This is one of the functions in the display driver. It draws a line of any color, at any angle, between two points. It’s easy to use but it is a little weird, because it takes five arguments.

In order to pass the fifth argument, I did something a little bad: I used v1 to pass the fifth argument. What! We’re not using it for anything else!!

So the arguments to this function are:

• a0, a1 - the x, y coordinates of one end
• a2, a3 - the x, y coordinates of the other end
• v1 - the color to draw with

In this case you are going to use the value of the variable color for that last argument. It is initialized to 0b111111 - decimal 63 - which is white.

Logical OR ||

In Java we can just write two conditions with || to check them both and do something if either one is true. We don’t have that in asm. We have to build it out of branches.
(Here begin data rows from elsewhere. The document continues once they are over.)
/-- [folklore] **THE BLOCK-MEAN DRESSING PASSES THROUGH POINTWISE-SUMMABLE SERIES OF KERNELS.** -/
theorem dressKBmAt_tsum {F : ι → MKer (d + 1) (Fib d)} (hF : ∀ x z a b, Summable fun i => F i x z a b)
    (x z : Fin (d + 1) → ℤ) (a b : Fib d) :
    dressKBmAt ρ N (fun x z a b => ∑' i, F i x z a b) x z a b = ∑' i, dressKBmAt ρ N (F i) x z a b := by
  simp only [dressKBmAt_eq_legs]
  have e : legCo₁BmAt ρ N (fun x z a b => ∑' i, F i x z a b) = fun x z a b => ∑' i, legCo₁BmAt ρ N (F i) x z a b :=
    funext fun x => funext fun z => funext fun a => funext fun b => legCo₁BmAt_tsum ρ N hF x z a b
  rw [e, legCo₂BmAt_tsum ρ N (summable_family_legCo₁BmAt ρ N hF) x z a b]

/-- [folklore] The block-mean dressing is homogeneous. -/
theorem dressKBmAt_mul_left (c : ℝ) (K : MKer (d + 1) (Fib d)) (x z : Fin (d + 1) → ℤ) (a b : Fib d) :
    dressKBmAt ρ N (fun x z a b => c * K x z a b) x z a b = c * dressKBmAt ρ N K x z a b := by
  have e1 : ∀ (K : MKer (d + 1) (Fib d)) x z a b, legCo₁BmAt ρ N (fun x z a b => c * K x z a b) x z a b =
      c * legCo₁BmAt ρ N K x z a b := by
    intro K x z a b
    rcases a with α | m
    · simp only [legCo₁BmAt_inl, coProjBmAt_apply, Finset.mul_sum]
      exact Finset.sum_congr rfl fun v _ => Finset.sum_congr rfl fun β _ => by ring
    · rfl
  have e2 : ∀ (K : MKer (d + 1) (Fib d)) x z a b, legCo₂BmAt ρ N (fun x z a b => c * K x z a b) x z a b =
      c * legCo₂BmAt ρ N K x z a b := by
    intro K x z a b
    rcases b with β | m
    · simp only [legCo₂BmAt_inl, coProjBmAt_apply, Finset.mul_sum]
      exact Finset.sum_congr rfl fun v _ => Finset.sum_congr rfl fun β _ => by ring
    · rfl
  simp only [dressKBmAt_eq_legs]
  have e : legCo₁BmAt ρ N (fun x z a b => c * K x z a b) = fun x z a b => c * legCo₁BmAt ρ N K x z a b :=
    funext fun x => funext fun z => funext fun a => funext fun b => e1 K x z a b
  rw [e, e2]
/-- **Barrier (Luo–Titi 2020): J.-L. Lions' exponent `5/4` is sharp for uniqueness of weak
solutions — hyperviscous regularisation `ν(-Δ)^θ`, `1 ≤ θ < 5/4`, does not restore uniqueness of
`C⁰_t L²_x` weak solutions on `𝕋³`.** Definitionally the named fact `LuoTiti2020_infinitelyMany`
(not proved here). [cite: LuoTiti2020, §1 main theorem (Theorem 1 of the arXiv text)]

BARRIER (structured block, D-0021):
- technique_class: hyperviscous-regularisation-below-lions-exponent, supercritical-hyperdissipation, weak-solution-uniqueness-in-energy-space, vanishing-hyperviscosity-selection — arguments expecting uniqueness (well-posedness) of finite-energy weak solutions, or a selection principle among them, from ADDING dissipation `(-Δ)^θ` with `θ < 5/4`, i.e. while the energy stays supercritical (`(d+2)/4 = 5/4` for `d = 3`) [cite: Tao2009, §1] [cite: LuoTiti2020, abstract and §1]; NARROWED (audit 2026-08-16): of this class only the sub-family acting on DISTRIBUTIONAL (very weak) solutions in `C⁰_t L²_x` WITHOUT the energy inequality and without `L²_t H^θ_x` control is covered by the printed theorem — uniqueness, well-posedness or weak–strong uniqueness in that class; uniqueness in energy-admissible classes (Leray–Hopf, suitable, vanishing-(hyper)viscosity / Galerkin limits) and every selection principle among them are NOT covered (the wild solutions start from rest and gain energy: `uniqueness_from_rest_of_energy_le`, `LionsExponentSharpness.exists_energy_gain`, `LionsExponentSharpnessNarrow` below) [cite: BuckmasterColomboVicol2021, §1.1 p. 4 and Rmk. 1.3] [cite: KhorMiaoSu2023, §1 p. 2 and Rmk. 2]
- blocks: the strengthening "weak solutions `v ∈ C⁰_t L²_x` of the (hyper)viscous system on `𝕋³` are unique / determined by their initial datum" for every `θ ∈ [1, 5/4)` — at `θ = 1` this is the in-tree Buckmaster–Vicol entry (`BuckmasterVicolNonuniqueness`, `Literature.Analysis.FluidPDE.buckmasterVicol_nonuniqueness`, ns.S18), and the present entry extends the failure to the whole supercritical hyperdissipative range [cite: LuoTiti2020, §1 main theorem and Remark 1] [cite: BuckmasterVicol2019AnnMath, Thms. 1.2–1.3]
- because: the intermittent convex-integration scheme of Buckmaster–Vicol (intermittent Beltrami flows) absorbs the error created by `ν(-Δ)^θ v` using the concentration of the building blocks; "the error is controllable only for `θ < 5/4`", and the Iteration Lemma (§2.1, Lemma 1 of the arXiv text, stated for `θ ∈ (-∞, 5/4)`) converges in `C⁰_t L²_x`, giving for any smooth zero-mean divergence-free `u` with compact time support a weak solution `v` with `‖v - u‖_{L^∞_t W^{2θ-1,1}_x} < ε₀`, hence infinitely many weak solutions with zero initial values [cite: LuoTiti2020, §1 main theorem, §2.1 Lemma 1 and proof]
- evasions_known: `θ ≥ 5/4`: existence AND uniqueness of weak solutions with the energy equality (J.-L. Lions 1969) [cite: LuoTiti2020, §1]; global regularity of smooth solutions for `α ≥ (d+2)/4` ("folklore") and slightly below (logarithmically supercritical symbols) [cite: Tao2009, §1 and Theorem 1]; restricting to Leray–Hopf solutions (energy inequality): the solutions here and Buckmaster–Vicol's are not shown to be Leray–Hopf, and Leray–Hopf non-uniqueness is only known for weak dissipation `θ < 1/3` [cite: Derosa2018, §1 Thm. 1.2] [cite: ColomboDelellisDerosa2018, §1 Thm. 1.2]; partial regularity improves continuously up to the exponent: singular set of dimension `≤ 5 - 4θ` for `θ ∈ (1, 5/4)` (Katz–Pavlović) [cite: LuoTiti2020, §1]; (audit 2026-08-16) ANY energy inequality from the initial time: from the zero datum of the entry it leaves only `v ≡ 0`, at every `θ` (in-file theorem `uniqueness_from_rest_of_energy_le`, [folklore]); in particular the hyperviscous approximation `-αΔ²`, `α → 0`, whose limits are suitable Leray solutions [cite: LemarieRieusset2016, §18.3 Thm. 18.5 (PDF p. 710)]; working in a class at or above the generalised Ladyženskaja–Prodi–Serrin line `2θ/γ + 3/p = 2θ - 1 + s` (e.g. `L^γ_t L^p_x`, `2θ/γ + 3/p ≤ 2θ - 1`), where distributional solutions are unique for every `θ` [cite: LiQuZengZhang2022, §1.1 p. 4 (uniqueness results under the generalised condition, [Z07], [W06]) and §1.3 (ii)]
- scope_caveats: (i) a statement about `C⁰_t L²_x` (very) weak solutions on the periodic box, not about Leray–Hopf or smooth solutions; it does not bear on uniqueness of smooth solutions, which holds for every `θ ≥ 0` locally in time, nor directly on NavierStokesRegularity (Clay (A)/(B) concern smooth solutions) [cite: LuoTiti2020, §1 Def. 1.1]; (ii) only `θ ∈ [1, 5/4)` is covered by Theorem 1 as stated (`θ < 1` by Remark 2 with a different regularity class; `θ = 5/4` and beyond excluded) [cite: LuoTiti2020, §1 Theorem 1 and Remark 2]; (iii) the vendored Lean statement is the "As a consequence" clause only (infinitely many compactly supported weak solutions with zero initial values); the quantitative approximation `‖v - u‖_{L^∞_t W^{2θ-1,1}_x} < ε₀` and Remark 1 (`C⁰_t W^{β,2}_x` solutions) are not transcribed; unit-torus normalisation `(ℝ/ℤ)³` with symbol `(2π|k|)^{2θ}` instead of the printed `|ξ|^{2θ}` (equivalent by scaling, `FractionalNSTorus` design notes); (iv) Tao's averaged blow-up likewise persists for hyperdissipation `α < 5/4`, a different (smooth-solution) manifestation of the same threshold [cite: Tao2016AveragedNS, §1.2 footnote p. 8]; (v) named fact, not proved in this file (reduced in the tree to the named fact `Torus.LuoTiti2020_iterationLemma`, see `LionsExponentSharpnessIteration`); (vi) (audit 2026-08-16) COVERAGE: the refuted principle is exactly `LionsExponentSharpnessNarrow` — uniqueness of the zero-datum Cauchy problem among distributional `C⁰_w L²` solutions with no energy inequality; its energy-admissible restriction HOLDS trivially for all `θ` (`uniqueness_from_rest_of_energy_le`), so the tags `weak-solution-uniqueness-in-energy-space` (read as Leray–Hopf) and `vanishing-hyperviscosity-selection` are not backed by the printed theorem (from non-zero data kinetic-energy monotonicity alone does not separate the classes — prescribed decreasing energy profiles are realised by wild solutions [cite: BuckmasterVicol2019AnnMath, Thm. 1.2] [cite: CheskidovZengZhang2024, Thm. 1.2] [cite: LuoTiti2020, §1 Remark 1] — the separating property is `L²_t H^θ_x` plus the energy inequality with dissipation); Leray–Hopf / suitable uniqueness for `θ ∈ [1/3, 5/4)` is open without force [cite: BuckmasterColomboVicol2021, §1.1 p. 4], refuted WITH a force on `ℝ³` for `α ∈ (1/2, 5/4)` from rest [cite: KhorMiaoSu2023, Thm. 1.2 and Rmks. 1–2]; the strongest printed very-weak statement below `5/4` glues two STRONG solutions (failure of weak–strong uniqueness in `C⁰_t(H^β ∩ W^{1,1+β})`, singular times of dimension `< 1`) [cite: BuckmasterColomboVicol2021, §1 Thm. 1.1 and §1.2 Thm. 1.5]; (vii) (audit 2026-08-16) THRESHOLD IS CLASS-RELATIVE: `5/4` is where `C_t L²_x` becomes critical ("weak solutions in `C_tL²_x` are unique if `α ≥ 5/4`, while non-unique if `α < 5/4`" [cite: LiQuZengZhang2022, §1.3 (i)]; "within the class of weak solutions defined in Definition [1.1]" [cite: BuckmasterColomboVicol2021, §1.2 p. 5]); for `α ∈ [5/4, 2)` distributional solutions remain non-unique from every datum in the supercritical classes `L^γ_t W^{s,p}_x`, `(s,γ,p) ∈ 𝓐₁ ∪ 𝓐₂`, and `C_t L^p_x`, `p < 3/(2α-1)` [cite: LiQuZengZhang2022, Thm. 1.2, Cor. 1.3, Cor. 1.4] — adding dissipation above Lions' exponent does not restore uniqueness of very weak solutions, only of `L²`-(sub)critical classes; the other supercritical regimes are open on both sides of `5/4` [cite: LiQuZengZhang2022, §1.3 (ii)]; (viii) uniqueness AT `θ = 5/4` in Luo–Titi's own class `C⁰_w L²` (weak, not norm, continuity; no `L²_t H^{5/4}_x` assumed) is asserted in the secondary sources by reference to Lions 1969, whose theorem is stated for the energy class [cite: BuckmasterColomboVicol2021, §1.2 p. 5 ("existence and uniqueness of Leray-weak solutions")] [cite: LuoTiti2020, §1 ("which also satisfied the energy equality")] — the audit did not find a printed proof for the weakly continuous distributional class at the endpoint and records it as unverified fine print, not as a gap of the entry
- status: established (content); coverage narrowed 2026-08-16 -/
def LionsExponentSharpness : Prop :=
  LuoTiti2020_infinitelyMany
import Summits.RiemannHypothesis.RiemannHypothesis.Theorems.OddSectorWindowLipschitzComparisonPhase
import HarnessLib

/-!
# Odd-sector window-Lipschitz, PART 3b: the weak maximum principle — pointwise edge law
# `‖u(x)‖² log(1/(a − |x|)) ≤ K(b₀, A)` for odd-sector ground states
# (pub-rhpf, transport-1, leaf G1.22 'TRANSPORT'; RH-free; def-free)

**mechanism/rigidity campaign; no RH claims.**  Companion text:
`run/shared/lean/pub/pub-rhpf/pub-rhpf-transport-1/TRANSPORT.md` §23 (odd-sector window-Lipschitz).

Odd-sector twin of `WeilWindowFlowWindowLipschitz.stub_comparison_phase` / `stub_comparison` (route
WeilWindowFlow, line `borderline-barrier`, stub S3): if the explicit two-scale barrier
`B(x) = (log(1/min(a − |x|, d₀)))^{-1/2}` lies in the form domain (hypothesis S2a, discharged downstream by
the landed `stub_barrierEnergy`) and is a weak supersolution on the edge layer with surplus `c √(log 1/d₀)`
(hypothesis, discharged downstream by the landed `windowLipschitz_weakSurplus (windowLipschitz_surplus
stub_surplusReduction stub_surplusCalculus) stub_barrierWeakForm` — all `u`-independent), then ODD-SECTOR
ground states obey the pointwise edge law `‖u(x)‖² · log(1/(a − |x|)) ≤ K(b₀, A)` a.e. on the layer
`a − d₀ < |x| < a`, uniformly for windows `a ∈ [b₀, A]` (`oddComparison`).

Proof: VERBATIM the even files, with the landed odd-sector spine in place of the even one — (C2)
`oddGroundState_finiteEnergy'`, (EL, all directions) `oddGroundState_eulerLagrange_all` (PART 1), (A)
`oddSupBound` (PART 2) — `IsWeilGroundState ↦ IsWeilOddGroundState`, `ε ↦ ε_od`,
`weilOddGroundEnergy_antitone`; the `u`-independent toolkit (`…StubComparisonAux`, `…StubSupBoundAux`) is
imported.  The test directions `(Re ζu − K₁B)⁺` are NOT odd (PART 1 is what makes the test legitimate).

Labels: PROVED tree material only (RH-free); no hypothesis is an open item.  Nothing here is a step toward RH.

References: H. Chen, T. Weth, CPDE 44 (2019), arXiv:1710.03416, §§3–4; V. Hernández-Santamaría,
L. F. López Ríos, A. Saldaña, arXiv:2401.18033, Thm 1.1 / 2.4; P. A. Feulefack, S. Jarohs, T. Weth,
arXiv:2010.10448, §3; E. Bombieri, Rend. Mat. Acc. Lincei (9) 11 (2000), §4.
-/

set_option linter.dupNamespace false  -- D-0017 nested layout: `RiemannHypothesis.RiemannHypothesis`

noncomputable section

open MeasureTheory Set Filter
open scoped Topology ENNReal NNReal ComplexConjugate

namespace Summit.RiemannHypothesis.RiemannHypothesis.Theorems.OddSectorWindowLipschitz

open Literature.NumberTheory.LFunctions
open Summit.RiemannHypothesis.RiemannHypothesis.Theorems.WeilWindowFlowWindowLipschitz

/-! ## The edge law -/

/-- **The pointwise edge law for odd-sector ground states, exponent `1/2`** (odd twin of
`WeilWindowFlowWindowLipschitz.stub_comparison`, same hypotheses S2a / weak surplus, same constants with
`ε ↦ ε_od`): from the barrier's form-domain membership (S2a) and its weak surplus
`c√(log 1/d₀)·∫w ≤ 𝓔_arch(B, w)` for all small `d₀`, together with the LANDED finite energy (C2,
`oddGroundState_finiteEnergy'`), all-direction Euler–Lagrange identity (EL, `oddGroundState_eulerLagrange_all`)
and uniform sup bound (A, `oddSupBound`) of odd-sector ground states: on `[b₀, A]` there are `K, d₀` with
`‖u(x)‖² log(1/(a−|x|)) ≤ K` for a.e. `x` in the layer `a − d₀ < |x| < a`, for every odd-sector ground
state `u` of every window `a ∈ [b₀, A]` (four phases `ζ = ±1, ±i` of `oddComparison_phase`).
[cite: ChenWeth2017, §§3–4] -/
theorem oddComparison :
    (∀ (a d₀ : ℝ) (B : ℝ → ℝ), 0 < d₀ → 2 * d₀ ≤ 1 → d₀ < a →
      (∀ x, B x = if |x| < a then 1 / Real.sqrt (Real.log (1 / min (a - |x|) d₀)) else 0) →
      Measurable B ∧ (∀ x, 0 ≤ B x ∧ B x ≤ 1 / Real.sqrt (Real.log (1 / d₀))) ∧
        (∀ x, a ≤ |x| → B x = 0) ∧ MemLp (fun x ↦ (B x : ℂ)) 2 ∧
        IntegrableOn (fun t ↦ weilArchDensity t * weilIncrement (fun x ↦ (B x : ℂ)) t) (Ioi 0)) →
    (∃ c d₁ : ℝ, 0 < c ∧ 0 < d₁ ∧ 2 * d₁ ≤ 1 ∧ ∀ (a d₀ : ℝ) (B : ℝ → ℝ), 0 < d₀ → d₀ ≤ d₁ → d₀ < a →
      (∀ x, B x = if |x| < a then 1 / Real.sqrt (Real.log (1 / min (a - |x|) d₀)) else 0) →
      ∀ w : ℝ → ℝ, MemLp w 2 → (∀ᵐ x : ℝ, 0 ≤ w x) →
        (∀ᵐ x : ℝ, ¬(a - d₀ < |x| ∧ |x| < a) → w x = 0) →
        c * Real.sqrt (Real.log (1 / d₀)) * ∫ x, w x ≤
          ∫ t in Ioi (0 : ℝ), weilArchDensity t * ∫ x, (B (x + t) - B x) * (w (x + t) - w x)) →
    ∀ b₀ A : ℝ, 0 < b₀ → b₀ ≤ A → ∃ K d₀ : ℝ, 0 < d₀ ∧ d₀ < 1 ∧
      ∀ (a : ℝ) (u : ℝ → ℂ), b₀ ≤ a → a ≤ A → IsWeilOddGroundState a u →
        ∀ᵐ x : ℝ, a - d₀ < |x| → |x| < a → ‖u x‖ ^ 2 * Real.log (1 / (a - |x|)) ≤ K := by
  intro hBar hWk b₀ A hb₀ hbA
  obtain ⟨c, d₁, hc, hd₁, hd₁1, hweak⟩ := hWk
  have hC2 := oddGroundState_finiteEnergy'
  have hEL := oddGroundState_eulerLagrange_all
  obtain ⟨K₀, hK₀⟩ := oddSupBound hC2 hEL b₀ A hb₀ hbA
  -- constants
  set Csup : ℝ := max K₀ 1 with hCsupdef
  have hCsup1 : 1 ≤ Csup := le_max_right _ _
  set SA : ℝ := ∑ n ∈ weilPrimeIndex A, (ArithmeticFunction.vonMangoldt n : ℝ) / Real.sqrt n
    with hSAdef
  set CF : ℝ := |weilMarkovConstant b₀| + |weilMarkovConstant A| + |weilOddGroundEnergy b₀| +
    |weilOddGroundEnergy A| + 4 * Real.exp A ^ 2 * (A + 1 / 2) + 2 * SA with hCFdef
  set d₀ : ℝ := min d₁ (min (b₀ / 2) (Real.exp (-((CF + 1) / c)))) with hd₀def
  have hd₀pos : 0 < d₀ := lt_min hd₁ (lt_min (by linarith) (Real.exp_pos _))
  have hd₀d₁ : d₀ ≤ d₁ := min_le_left _ _
  have hd₀b : d₀ ≤ b₀ / 2 := (min_le_right _ _).trans (min_le_left _ _)
  have hd₀e : d₀ ≤ Real.exp (-((CF + 1) / c)) := (min_le_right _ _).trans (min_le_right _ _)
  have hd₀1 : d₀ < 1 := by linarith
  have h2d₀ : 2 * d₀ ≤ 1 := by linarith
  have hL₀ : CF + 1 ≤ c * Real.log (1 / d₀) := by
    have h1 : (CF + 1) / c ≤ Real.log (1 / d₀) := by
      rw [one_div, Real.log_inv, le_neg, ← Real.log_exp (-((CF + 1) / c))]
      exact Real.log_le_log hd₀pos hd₀e
    rwa [div_le_iff₀' hc] at h1
  refine ⟨4 * Csup ^ 2 * Real.log (1 / d₀), d₀, hd₀pos, hd₀1, fun a u hba haA hu ↦ ?_⟩
  have hd₀a : d₀ < a := by linarith
  -- the barrier of this window
  set B : ℝ → ℝ := fun x ↦ if |x| < a then 1 / Real.sqrt (Real.log (1 / min (a - |x|) d₀)) else 0
    with hBdef
  have hB : ∀ x, B x = if |x| < a then 1 / Real.sqrt (Real.log (1 / min (a - |x|) d₀)) else 0 :=
    fun x ↦ rfl
  obtain ⟨hBm, hBb, hB0, hB2, hBE⟩ := hBar a d₀ B hd₀pos h2d₀ hd₀a hB
  have hBp : ∀ x, |x| ≤ a - d₀ → B x = 1 / Real.sqrt (Real.log (1 / d₀)) := by
    intro x hx
    rw [hB, if_pos (by linarith), min_eq_right (by linarith)]
  have hweak' := hweak a d₀ B hd₀pos hd₀d₁ hd₀a hB
  -- normalise `u` to vanish off the window
  set u' : ℝ → ℂ := (Icc (-a) a).indicator u with hu'
  have hgs : IsWeilOddGroundState a u' := hu.congr_ae hu.ae_eq_indicator
  have hu'0 : ∀ x, x ∉ Icc (-a) a → u' x = 0 := fun x hx ↦ indicator_of_notMem hx _
  -- the constant `C_F` dominates the window-`a` constants
  have hSa : ∑ n ∈ weilPrimeIndex a, (ArithmeticFunction.vonMangoldt n : ℝ) / Real.sqrt n ≤ SA :=
    Finset.sum_le_sum_of_subset_of_nonneg (stub_supBound_weilPrimeIndex_mono haA)
      (fun n _ _ ↦ div_nonneg ArithmeticFunction.vonMangoldt_nonneg (Real.sqrt_nonneg _))
  have hMa : |weilMarkovConstant a| ≤ |weilMarkovConstant b₀| + |weilMarkovConstant A| := by
    have h1 := stub_supBound_weilMarkovConstant_mono hba
    have h2 := stub_supBound_weilMarkovConstant_mono haA
    rw [abs_le]
    constructor <;>
      linarith [neg_abs_le (weilMarkovConstant b₀), le_abs_self (weilMarkovConstant A),
        abs_nonneg (weilMarkovConstant b₀), abs_nonneg (weilMarkovConstant A)]
  have hεa : |weilOddGroundEnergy a| ≤ |weilOddGroundEnergy b₀| + |weilOddGroundEnergy A| := by
    have h1 := weilOddGroundEnergy_antitone hb₀ hba
    have h2 := weilOddGroundEnergy_antitone (hb₀.trans_le hba) haA
    rw [abs_le]
    constructor <;>
      linarith [neg_abs_le (weilOddGroundEnergy A), le_abs_self (weilOddGroundEnergy b₀),
        abs_nonneg (weilOddGroundEnergy b₀), abs_nonneg (weilOddGroundEnergy A)]
  have hCFa : |weilMarkovConstant a| + |weilOddGroundEnergy a| + 4 * Real.exp A ^ 2 * (A + 1 / 2) +
      2 * (∑ n ∈ weilPrimeIndex a, (ArithmeticFunction.vonMangoldt n : ℝ) / Real.sqrt n) ≤ CF := by
    rw [hCFdef]
    linarith
  -- one phase at a time
  have key : ∀ ζ : ℂ, ‖ζ‖ = 1 →
      ∀ᵐ x : ℝ, (ζ * u' x).re ≤ Csup * Real.sqrt (Real.log (1 / d₀)) * B x := by
    intro ζ hζ
    have hgsζ : IsWeilOddGroundState a (fun x ↦ ζ * u' x) := hgs.const_mul hζ
    have hbd : ∀ᵐ x : ℝ, ‖ζ * u' x‖ ≤ Csup := by
      filter_upwards [hK₀ a _ hba haA hgsζ] with x hx
      exact hx.trans (le_max_left _ _)
    exact oddComparison_phase haA hd₀pos hd₀1 hgsζ (fun x hx ↦ by rw [hu'0 x hx, mul_zero])
      hCsup1 hbd hBm hBb hB0 hBp hB2 hBE hweak' hCFa hL₀
  have h1 := key 1 (by simp)
  have h2 := key (-1) (by simp)
  have h3 := key Complex.I (by simp)
  have h4 := key (-Complex.I) (by simp)
  filter_upwards [h1, h2, h3, h4, hu.ae_eq_indicator] with x h1 h2 h3 h4 hx hxl hxa
  rw [hx]
  simp only [one_mul, neg_mul, Complex.neg_re, Complex.mul_re, Complex.I_re, Complex.I_im,
    zero_mul, one_mul, zero_sub] at h1 h2 h3 h4
  set K₁ : ℝ := Csup * Real.sqrt (Real.log (1 / d₀)) with hK₁def
  have hnorm : ‖u' x‖ ≤ 2 * (K₁ * B x) := by
    calc ‖u' x‖ ≤ |(u' x).re| + |(u' x).im| := Complex.norm_le_abs_re_add_abs_im _
      _ ≤ K₁ * B x + K₁ * B x :=
          add_le_add (abs_le.2 ⟨by linarith, h1⟩) (abs_le.2 ⟨by linarith, by linarith⟩)
      _ = 2 * (K₁ * B x) := by ring
  -- on the layer `B x = (log(1/(a - |x|)))^{-1/2}`
  have hdpos : 0 < a - |x| := sub_pos.2 hxa
  have hdlt : a - |x| < d₀ := by linarith
  set ℓ : ℝ := Real.log (1 / (a - |x|)) with hℓdef
  have hℓpos : 0 < ℓ := Real.log_pos (by rw [lt_div_iff₀ hdpos]; nlinarith)
  have hBx : B x = 1 / Real.sqrt ℓ := by
    rw [hB, if_pos hxa, min_eq_left hdlt.le]
  have hsℓ : 0 < Real.sqrt ℓ := Real.sqrt_pos.2 hℓpos
  have hL₀nn : 0 ≤ Real.log (1 / d₀) := (Real.log_pos (by rw [lt_div_iff₀ hd₀pos]; linarith)).le
  have hsq : ‖u' x‖ ^ 2 ≤ (2 * (K₁ * B x)) ^ 2 := pow_le_pow_left₀ (norm_nonneg _) hnorm 2
  have hK₁sq : K₁ ^ 2 = Csup ^ 2 * Real.log (1 / d₀) := by
    rw [hK₁def, mul_pow, Real.sq_sqrt hL₀nn]
  have hBsq : B x ^ 2 * ℓ = 1 := by
    rw [hBx, div_pow, one_pow, Real.sq_sqrt hℓpos.le]
    field_simp
  calc ‖u' x‖ ^ 2 * ℓ ≤ (2 * (K₁ * B x)) ^ 2 * ℓ := mul_le_mul_of_nonneg_right hsq hℓpos.le
    _ = 4 * K₁ ^ 2 * (B x ^ 2 * ℓ) := by ring
    _ = 4 * Csup ^ 2 * Real.log (1 / d₀) := by rw [hBsq, hK₁sq, mul_one]; ring

end Summit.RiemannHypothesis.RiemannHypothesis.Theorems.OddSectorWindowLipschitz

end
Let’s say I want to do something like if(x == 5 || x == 10). I’d write it like a weird switch-case:

    lw t0, x
    # it's like you're checking for two cases...
    beq t0, 5, _then
    beq t0, 10, _then
    j _endif # and then you have a default that goes to the endif.
    _then:
        print_str "it's either 5 or 10!\n"

        # now when you get here, think to yourself: do you want to
        # leave this if and *run the next one?* or do you want to JUMP
        # to *after* all the ifs? look at the description above.
    _endif:

Offscreen coordinates

This is where that small bug pops up, but we will work around it by doing the following.

Due to a small bug, if the mouse goes offscreen (i.e. off the edges of the display), the values of display_mouse_x/y can leave the range [0, 127]. So really, that first if in the description above is:

if(user_released_lbutton ||
   display_mouse_x < 0 ||
   display_mouse_x > 127 ||
   display_mouse_y < 0 ||
   display_mouse_y > 127) {

    drawmode = MODE_NOTHING;
}

So you’ve got 5 things to check for. 5 branches. ez.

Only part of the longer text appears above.